The other set of PES observers comes from a neighbour. The Bulgarian Socialist Party is a successor to the Bulgarian Communist Party. This, you may recall, is an institution synonymous with the words “poisoned umbrella”.

The current Bulgarian president, Georgi Parvanov, is said to have been a member of the Bulgarian Communist Party since 1981. Parvanov is somewhat tainted by the media coverage of the so-called "Gotse" file, which in his defence Parvanov claims merely traces his work as scientific consultant and editor on a history book, which he later learned involved the secret services of the communist regime. Critics, however, have suggested that only agents working with the secret services had files, and have highlighted a report that the premier has suggested burning all such files as an act of national reconciliation.

What on earth are we to make of all that?

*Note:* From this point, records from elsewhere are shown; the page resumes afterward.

import Literature.MathematicalPhysics.QuantumFieldTheory.YangMillsOS
import Literature.MathematicalPhysics.QuantumFieldTheory.LatticeGaugeProofs
import Literature.MathematicalPhysics.QuantumLattice.ContinuumLimitLGT
import Literature.MathematicalPhysics.QuantumLattice.TorusCubeSeparation
import HarnessLib

/-!
# `HypercubicLimit`, line `conditional-mean-telescoping`: stub `stub_telescoping`

Support file (`--supports stmt-QuantumFields-8646`) for crux
`Summit.QuantumFields.YangMills.Theses.PencilRigidity.HypercubicLimit`, line
`conditional-mean-telescoping`: the registered stub `stub_telescoping` — LOCALITY ⇒ (T) ∧ (M),
in tree vocabulary (Wilson's measure on the torus of side `2S+1`, the centred plaquette
`Re tr ρ(U_p) − ⟨Re tr ρ(U_p)⟩` read through the periodic lift, the cylinder σ-algebras of the
images under `torusEdge` of the link cubes `Q_R(x)`).

* (T) **telescoping bound**: for plaquettes at base points pairwise separated by more than
  `2R+1` and at most `S` in some coordinate, `4R+4 < 2S+1`,
  `|E ∏ₖ δpₖ| ≤ ∏ₖ ‖E[δpₖ | exterior of Q_R(xₖ)]‖_{Lⁿ}`.  The local versions `gₖ` of the
  conditional means (the hypothesis, = the landed stub `stub_condMeanLocality`) replace the
  `δpₖ` one at a time (`integral_prod_eq_integral_prod_of_ae_eq_condExp`: tower property and
  pull-out, the other factors being measurable inside cubes `Q_{R+1}(x_l)` whose torus images
  miss the image of `Q_R(xₖ)` — `image_torusEdge_linkCube_succ_subset_compl`), then the
  generalised Hölder inequality with exponents `1/n` (`abs_integral_prod_le_prod_toReal_eLpNorm`).
  The influences are taken AT the base points: no translation invariance is used.
* (M) **antitonicity in the radius**: `Q_{R'} ⊆ Q_R` (`linkCube_mono`), so the exterior
  σ-algebras are antitone; tower property and `Lᵖ`-contractivity
  (`toReal_eLpNorm_condExp_mono`), finiteness from boundedness of the plaquette.

The general lemmas are `Literature/MathematicalPhysics/QuantumLattice/TorusCubeSeparation.lean`.
-/

noncomputable section

open scoped SchwartzMap ENNReal
open MeasureTheory Filter Topology
open Literature.MathematicalPhysics.AQFT Literature.MathematicalPhysics.QuantumLattice
open Literature.MathematicalPhysics.QuantumFieldTheory

namespace Summit.QuantumFields.YangMills.Cruxes.HypercubicLimit.ConditionalMeanTelescoping

/-! ## (T) for one group, one torus, one radius -/

/-- **(T) from locality**, for one group, one torus and one radius: if every centred plaquette
has a version of its conditional mean given the exterior of `Q_R` that is measurable inside
`Q_{R+1}`, then for base points pairwise separated by more than `2R+1` and at most `S` in some
coordinate (`4R+4 < 2S+1`), `|E ∏ₖ δpₖ| ≤ ∏ₖ ‖E[δpₖ | exterior of Q_R(xₖ)]‖ₙ` under Wilson's
measure on the torus of side `2S+1` (telescoping through the local versions, then generalised
Hölder; `n = 0` is the trivial `1 ≤ 1`). [folklore] -/
theorem telescoping_core {G : Type} [Group G] [TopologicalSpace G] [IsTopologicalGroup G]
    [CompactSpace G] [MeasurableSpace G] [BorelSpace G] (r : LatticeRep G) (β : ℝ) (S R n : ℕ)
    (o : Fin n → Fin 4 × Fin 4) (x : Fin n → Literature.Probability.LatticeModels.Site 4)
    (hloc : ∀ (c : Literature.Probability.LatticeModels.Site 4) (i j : Fin 4),
      ∃ g : GaugeConfig 4 (2 * S + 1) G → ℝ,
        StronglyMeasurable[(cylinderEvents
            (torusEdge (2 * S + 1) ''
              {e : Literature.MathematicalPhysics.QuantumLattice.ZdEdge 4 |
                (∀ ν, |e.1 ν - c ν| ≤ ((R + 1 : ℕ) : ℤ)) ∧
                ∀ ν, |e.1 ν + (if ν = e.2 then 1 else 0) - c ν| ≤ ((R + 1 : ℕ) : ℤ)}) :
            MeasurableSpace (GaugeConfig 4 (2 * S + 1) G))] g ∧
        g =ᵐ[(wilsonMeasure r.ρ β : Measure (GaugeConfig 4 (2 * S + 1) G))]
          (wilsonMeasure r.ρ β : Measure (GaugeConfig 4 (2 * S + 1) G))[fun U =>
              plaquetteObs r.ρ c i j (torusLift (2 * S + 1) U) -
                ∫ V, plaquetteObs r.ρ c i j (torusLift (2 * S + 1) V)
                  ∂(wilsonMeasure r.ρ β : Measure (GaugeConfig 4 (2 * S + 1) G)) |
            (cylinderEvents
              (torusEdge (2 * S + 1) ''
                {e : Literature.MathematicalPhysics.QuantumLattice.ZdEdge 4 |
                  (∀ ν, |e.1 ν - c ν| ≤ R) ∧
                  ∀ ν, |e.1 ν + (if ν = e.2 then 1 else 0) - c ν| ≤ R})ᶜ :
              MeasurableSpace (GaugeConfig 4 (2 * S + 1) G))])
    (hRS : 4 * R + 4 < 2 * S + 1)
    (hsep : ∀ k l, k ≠ l → ∃ μ : Fin 4, (2 * R + 1 : ℤ) < |x k μ - x l μ| ∧ |x k μ - x l μ| ≤ S) :
    |∫ U, ∏ k, (plaquetteObs r.ρ (x k) (o k).1 (o k).2 (torusLift (2 * S + 1) U) -
          ∫ V, plaquetteObs r.ρ (x k) (o k).1 (o k).2 (torusLift (2 * S + 1) V)
            ∂(wilsonMeasure r.ρ β : Measure (GaugeConfig 4 (2 * S + 1) G)))
        ∂(wilsonMeasure r.ρ β : Measure (GaugeConfig 4 (2 * S + 1) G))| ≤
      ∏ k, (eLpNorm
        ((wilsonMeasure r.ρ β : Measure (GaugeConfig 4 (2 * S + 1) G))[fun U =>
            plaquetteObs r.ρ (x k) (o k).1 (o k).2 (torusLift (2 * S + 1) U) -
              ∫ V, plaquetteObs r.ρ (x k) (o k).1 (o k).2 (torusLift (2 * S + 1) V)
                ∂(wilsonMeasure r.ρ β : Measure (GaugeConfig 4 (2 * S + 1) G)) |
          (cylinderEvents
            (torusEdge (2 * S + 1) ''
              {e : Literature.MathematicalPhysics.QuantumLattice.ZdEdge 4 |
                (∀ ν, |e.1 ν - (x k) ν| ≤ R) ∧
                ∀ ν, |e.1 ν + (if ν = e.2 then 1 else 0) - (x k) ν| ≤ R})ᶜ :
            MeasurableSpace (GaugeConfig 4 (2 * S + 1) G))])
        (n : ℝ≥0∞) (wilsonMeasure r.ρ β : Measure (GaugeConfig 4 (2 * S + 1) G))).toReal := by
  haveI : SecondCountableTopology G :=
    (r.continuous.isClosedEmbedding r.injective).isEmbedding.secondCountableTopology
  haveI := isProbabilityMeasure_wilsonMeasure (d := 4) (L := 2 * S + 1) r.ρ r.continuous β
  rcases Nat.eq_zero_or_pos n with rfl | hn
  · simp
  set μW := (wilsonMeasure r.ρ β : Measure (GaugeConfig 4 (2 * S + 1) G)) with hμW
  choose g hgm hgae using fun k => hloc (x k) (o k).1 (o k).2
  set X : Fin n → GaugeConfig 4 (2 * S + 1) G → ℝ := fun k U =>
    plaquetteObs r.ρ (x k) (o k).1 (o k).2 (torusLift (2 * S + 1) U) -
      ∫ V, plaquetteObs r.ρ (x k) (o k).1 (o k).2 (torusLift (2 * S + 1) V) ∂μW with hX
  -- telescoping through the local versions `g k`
  have key := integral_prod_eq_integral_prod_of_ae_eq_condExp (μ := μW)
    (fun k => (cylinderEvents (torusEdge (2 * S + 1) ''
      {e : Literature.MathematicalPhysics.QuantumLattice.ZdEdge 4 |
        (∀ ν, |e.1 ν - x k ν| ≤ ((R + 1 : ℕ) : ℤ)) ∧
        ∀ ν, |e.1 ν + (if ν = e.2 then 1 else 0) - x k ν| ≤ ((R + 1 : ℕ) : ℤ)}) :
      MeasurableSpace (GaugeConfig 4 (2 * S + 1) G)))
    (fun k => (cylinderEvents (torusEdge (2 * S + 1) ''
      {e : Literature.MathematicalPhysics.QuantumLattice.ZdEdge 4 |
        (∀ ν, |e.1 ν - x k ν| ≤ (R : ℤ)) ∧
        ∀ ν, |e.1 ν + (if ν = e.2 then 1 else 0) - x k ν| ≤ (R : ℤ)})ᶜ :
      MeasurableSpace (GaugeConfig 4 (2 * S + 1) G)))
    (fun _ => cylinderEvents_le_pi) (fun _ => cylinderEvents_le_pi)
    (fun k l hkl =>
      cylinderEvents_mono (image_torusEdge_linkCube_succ_subset_compl hRS (hsep k l hkl)))
    (X := X) (g := g) (B := 2 * r.N)
    (fun k => stronglyMeasurable_plaquetteObs_torusLift_sub r.ρ r.continuous _ le_add_self
      _ _ _ _)
    (fun k U => abs_plaquetteObs_torusLift_sub_integral_le r.ρ r.mem_unitary _ _ _ _ μW U)
    hgm hgae
  -- generalised Hölder for the local versions, which are in `Lⁿ` like the conditional means
  have h1n : (1 : ℝ≥0∞) ≤ n := by exact_mod_cast hn
  have hgmem : ∀ k, MemLp (g k) (n : ℝ≥0∞) μW := fun k =>
    ((memLp_plaquetteObs_torusLift_sub_integral r.ρ r.continuous r.mem_unitary (2 * S + 1)
      (x k) (o k).1 (o k).2 μW n).condExp h1n).ae_eq (hgae k).symm
  calc |∫ U, ∏ k, X k U ∂μW| = |∫ U, ∏ k, g k U ∂μW| := by rw [key]
    _ ≤ ∏ k, (eLpNorm (g k) (n : ℝ≥0∞) μW).toReal :=
        abs_integral_prod_le_prod_toReal_eLpNorm hn.ne' g hgmem
    _ = _ := Finset.prod_congr rfl fun k _ => by rw [eLpNorm_congr_ae (hgae k)]

/-! ## The registered stub -/

/-- **stub_telescoping** — LOCALITY ⇒ (T) ∧ (M), in tree vocabulary.  (T): for every compact
gauge group with lattice representation data `r`, real `β`, torus half-side `S`, radius `R`,
and `n` plaquettes of orientations `o k` at base points `x k` pairwise separated by more than
`2R+1` and at most `S` in some coordinate (`4R+4 < 2S+1`), the torus `n`-point function of the
centred plaquettes is bounded by the product of the `Lⁿ` norms of their conditional means given
the exteriors of the cubes `Q_R(x k)` (telescoping through the local versions supplied by the
hypothesis, then generalised Hölder).  (M): these norms are antitone in `R` for `1 ≤ p` (tower
property and `Lᵖ`-contractivity of conditional expectation). [folklore] -/
theorem stub_telescoping :
    (∀ (G : Type) [Group G] [TopologicalSpace G] [IsTopologicalGroup G] [CompactSpace G]
        [MeasurableSpace G] [BorelSpace G] (r : LatticeRep G) (β : ℝ) (S R : ℕ)
        (x : Literature.Probability.LatticeModels.Site 4) (i j : Fin 4),
      ∃ g : GaugeConfig 4 (2 * S + 1) G → ℝ,
        StronglyMeasurable[(cylinderEvents
            (torusEdge (2 * S + 1) ''
              {e : Literature.MathematicalPhysics.QuantumLattice.ZdEdge 4 |
                (∀ ν, |e.1 ν - x ν| ≤ ((R + 1 : ℕ) : ℤ)) ∧
                ∀ ν, |e.1 ν + (if ν = e.2 then 1 else 0) - x ν| ≤ ((R + 1 : ℕ) : ℤ)}) :
            MeasurableSpace (GaugeConfig 4 (2 * S + 1) G))] g ∧
        g =ᵐ[(wilsonMeasure r.ρ β : Measure (GaugeConfig 4 (2 * S + 1) G))]
          (wilsonMeasure r.ρ β : Measure (GaugeConfig 4 (2 * S + 1) G))[fun U =>
              plaquetteObs r.ρ x i j (torusLift (2 * S + 1) U) -
                ∫ V, plaquetteObs r.ρ x i j (torusLift (2 * S + 1) V)
                  ∂(wilsonMeasure r.ρ β : Measure (GaugeConfig 4 (2 * S + 1) G)) |
            (cylinderEvents
              (torusEdge (2 * S + 1) ''
                {e : Literature.MathematicalPhysics.QuantumLattice.ZdEdge 4 |
                  (∀ ν, |e.1 ν - x ν| ≤ R) ∧
                  ∀ ν, |e.1 ν + (if ν = e.2 then 1 else 0) - x ν| ≤ R})ᶜ :
              MeasurableSpace (GaugeConfig 4 (2 * S + 1) G))]) →
    (∀ (G : Type) [Group G] [TopologicalSpace G] [IsTopologicalGroup G] [CompactSpace G]
        [MeasurableSpace G] [BorelSpace G] (r : LatticeRep G) (β : ℝ) (S R n : ℕ)
        (o : Fin n → Fin 4 × Fin 4) (x : Fin n → Literature.Probability.LatticeModels.Site 4),
      (∀ k, (o k).1 ≠ (o k).2) →
      4 * R + 4 < 2 * S + 1 →
      (∀ k l, k ≠ l → ∃ μ : Fin 4, (2 * R + 1 : ℤ) < |x k μ - x l μ| ∧ |x k μ - x l μ| ≤ S) →
        |∫ U, ∏ k, (plaquetteObs r.ρ (x k) (o k).1 (o k).2 (torusLift (2 * S + 1) U) -
              ∫ V, plaquetteObs r.ρ (x k) (o k).1 (o k).2 (torusLift (2 * S + 1) V)
                ∂(wilsonMeasure r.ρ β : Measure (GaugeConfig 4 (2 * S + 1) G)))
            ∂(wilsonMeasure r.ρ β : Measure (GaugeConfig 4 (2 * S + 1) G))| ≤
          ∏ k, (eLpNorm
            ((wilsonMeasure r.ρ β : Measure (GaugeConfig 4 (2 * S + 1) G))[fun U =>
                plaquetteObs r.ρ (x k) (o k).1 (o k).2 (torusLift (2 * S + 1) U) -
                  ∫ V, plaquetteObs r.ρ (x k) (o k).1 (o k).2 (torusLift (2 * S + 1) V)
                    ∂(wilsonMeasure r.ρ β : Measure (GaugeConfig 4 (2 * S + 1) G)) |
              (cylinderEvents
                (torusEdge (2 * S + 1) ''
                  {e : Literature.MathematicalPhysics.QuantumLattice.ZdEdge 4 |
                    (∀ ν, |e.1 ν - (x k) ν| ≤ R) ∧
                    ∀ ν, |e.1 ν + (if ν = e.2 then 1 else 0) - (x k) ν| ≤ R})ᶜ :
                MeasurableSpace (GaugeConfig 4 (2 * S + 1) G))])
            (n : ℝ≥0∞) (wilsonMeasure r.ρ β : Measure (GaugeConfig 4 (2 * S + 1) G))).toReal) ∧
    (∀ (G : Type) [Group G] [TopologicalSpace G] [IsTopologicalGroup G] [CompactSpace G]
        [MeasurableSpace G] [BorelSpace G] (r : LatticeRep G) (β : ℝ) (S : ℕ)
        (x : Literature.Probability.LatticeModels.Site 4) (i j : Fin 4)
        (p : ℝ≥0∞), 1 ≤ p → ∀ R R' : ℕ, R' ≤ R → 2 * R + 2 < 2 * S + 1 →
        (eLpNorm
          ((wilsonMeasure r.ρ β : Measure (GaugeConfig 4 (2 * S + 1) G))[fun U =>
              plaquetteObs r.ρ x i j (torusLift (2 * S + 1) U) -
                ∫ V, plaquetteObs r.ρ x i j (torusLift (2 * S + 1) V)
                  ∂(wilsonMeasure r.ρ β : Measure (GaugeConfig 4 (2 * S + 1) G)) |
            (cylinderEvents
              (torusEdge (2 * S + 1) ''
                {e : Literature.MathematicalPhysics.QuantumLattice.ZdEdge 4 |
                  (∀ ν, |e.1 ν - x ν| ≤ R) ∧
                  ∀ ν, |e.1 ν + (if ν = e.2 then 1 else 0) - x ν| ≤ R})ᶜ :
              MeasurableSpace (GaugeConfig 4 (2 * S + 1) G))])
          p (wilsonMeasure r.ρ β : Measure (GaugeConfig 4 (2 * S + 1) G))).toReal ≤
        (eLpNorm
          ((wilsonMeasure r.ρ β : Measure (GaugeConfig 4 (2 * S + 1) G))[fun U =>
              plaquetteObs r.ρ x i j (torusLift (2 * S + 1) U) -
                ∫ V, plaquetteObs r.ρ x i j (torusLift (2 * S + 1) V)
                  ∂(wilsonMeasure r.ρ β : Measure (GaugeConfig 4 (2 * S + 1) G)) |
            (cylinderEvents
              (torusEdge (2 * S + 1) ''
                {e : Literature.MathematicalPhysics.QuantumLattice.ZdEdge 4 |
                  (∀ ν, |e.1 ν - x ν| ≤ R') ∧
                  ∀ ν, |e.1 ν + (if ν = e.2 then 1 else 0) - x ν| ≤ R'})ᶜ :
              MeasurableSpace (GaugeConfig 4 (2 * S + 1) G))])
          p (wilsonMeasure r.ρ β : Measure (GaugeConfig 4 (2 * S + 1) G))).toReal) := by
  intro hloc
  refine ⟨fun G _ _ _ _ _ _ r β S R n o x _ hRS hsep =>
      telescoping_core r β S R n o x (hloc G r β S R) hRS hsep,
    fun G _ _ _ _ _ _ r β S x i j p hp R R' hRR' _ => ?_⟩
  haveI : SecondCountableTopology G :=
    (r.continuous.isClosedEmbedding r.injective).isEmbedding.secondCountableTopology
  haveI := isProbabilityMeasure_wilsonMeasure (d := 4) (L := 2 * S + 1) r.ρ r.continuous β
  exact toReal_eLpNorm_condExp_mono
    (cylinderEvents_mono (Set.compl_subset_compl.2 (Set.image_mono (linkCube_mono hRR' x))))
    cylinderEvents_le_pi
    (memLp_plaquetteObs_torusLift_sub_integral r.ρ r.continuous r.mem_unitary (2 * S + 1) x i j
      _ p) hp

end Summit.QuantumFields.YangMills.Cruxes.HypercubicLimit.ConditionalMeanTelescoping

I do not doubt that expat readers of this blog, with a far greater insight into the workings of the political parties concerned, will be able to explain far better than I the complexities of many of these cases; can detail, and indeed rebut as the fallacies of political opponents, a number of these sketched reports.

That misses the point. The reputations of Blair’s PES allies are much shakier than Cameron’s friends promise to be. Clearly there is enough muck to go round, and if the Conservative-led Eurosceptic alliance is now indeed formed in Brussels, New Labour would do well to keep out of any ditches.

A word, then, to New Labour whips about Tony Blair’s corner in all this. To quote that great French philosopher Charles Péguy, “Il a les mains propres, mais il n’a pas de mains."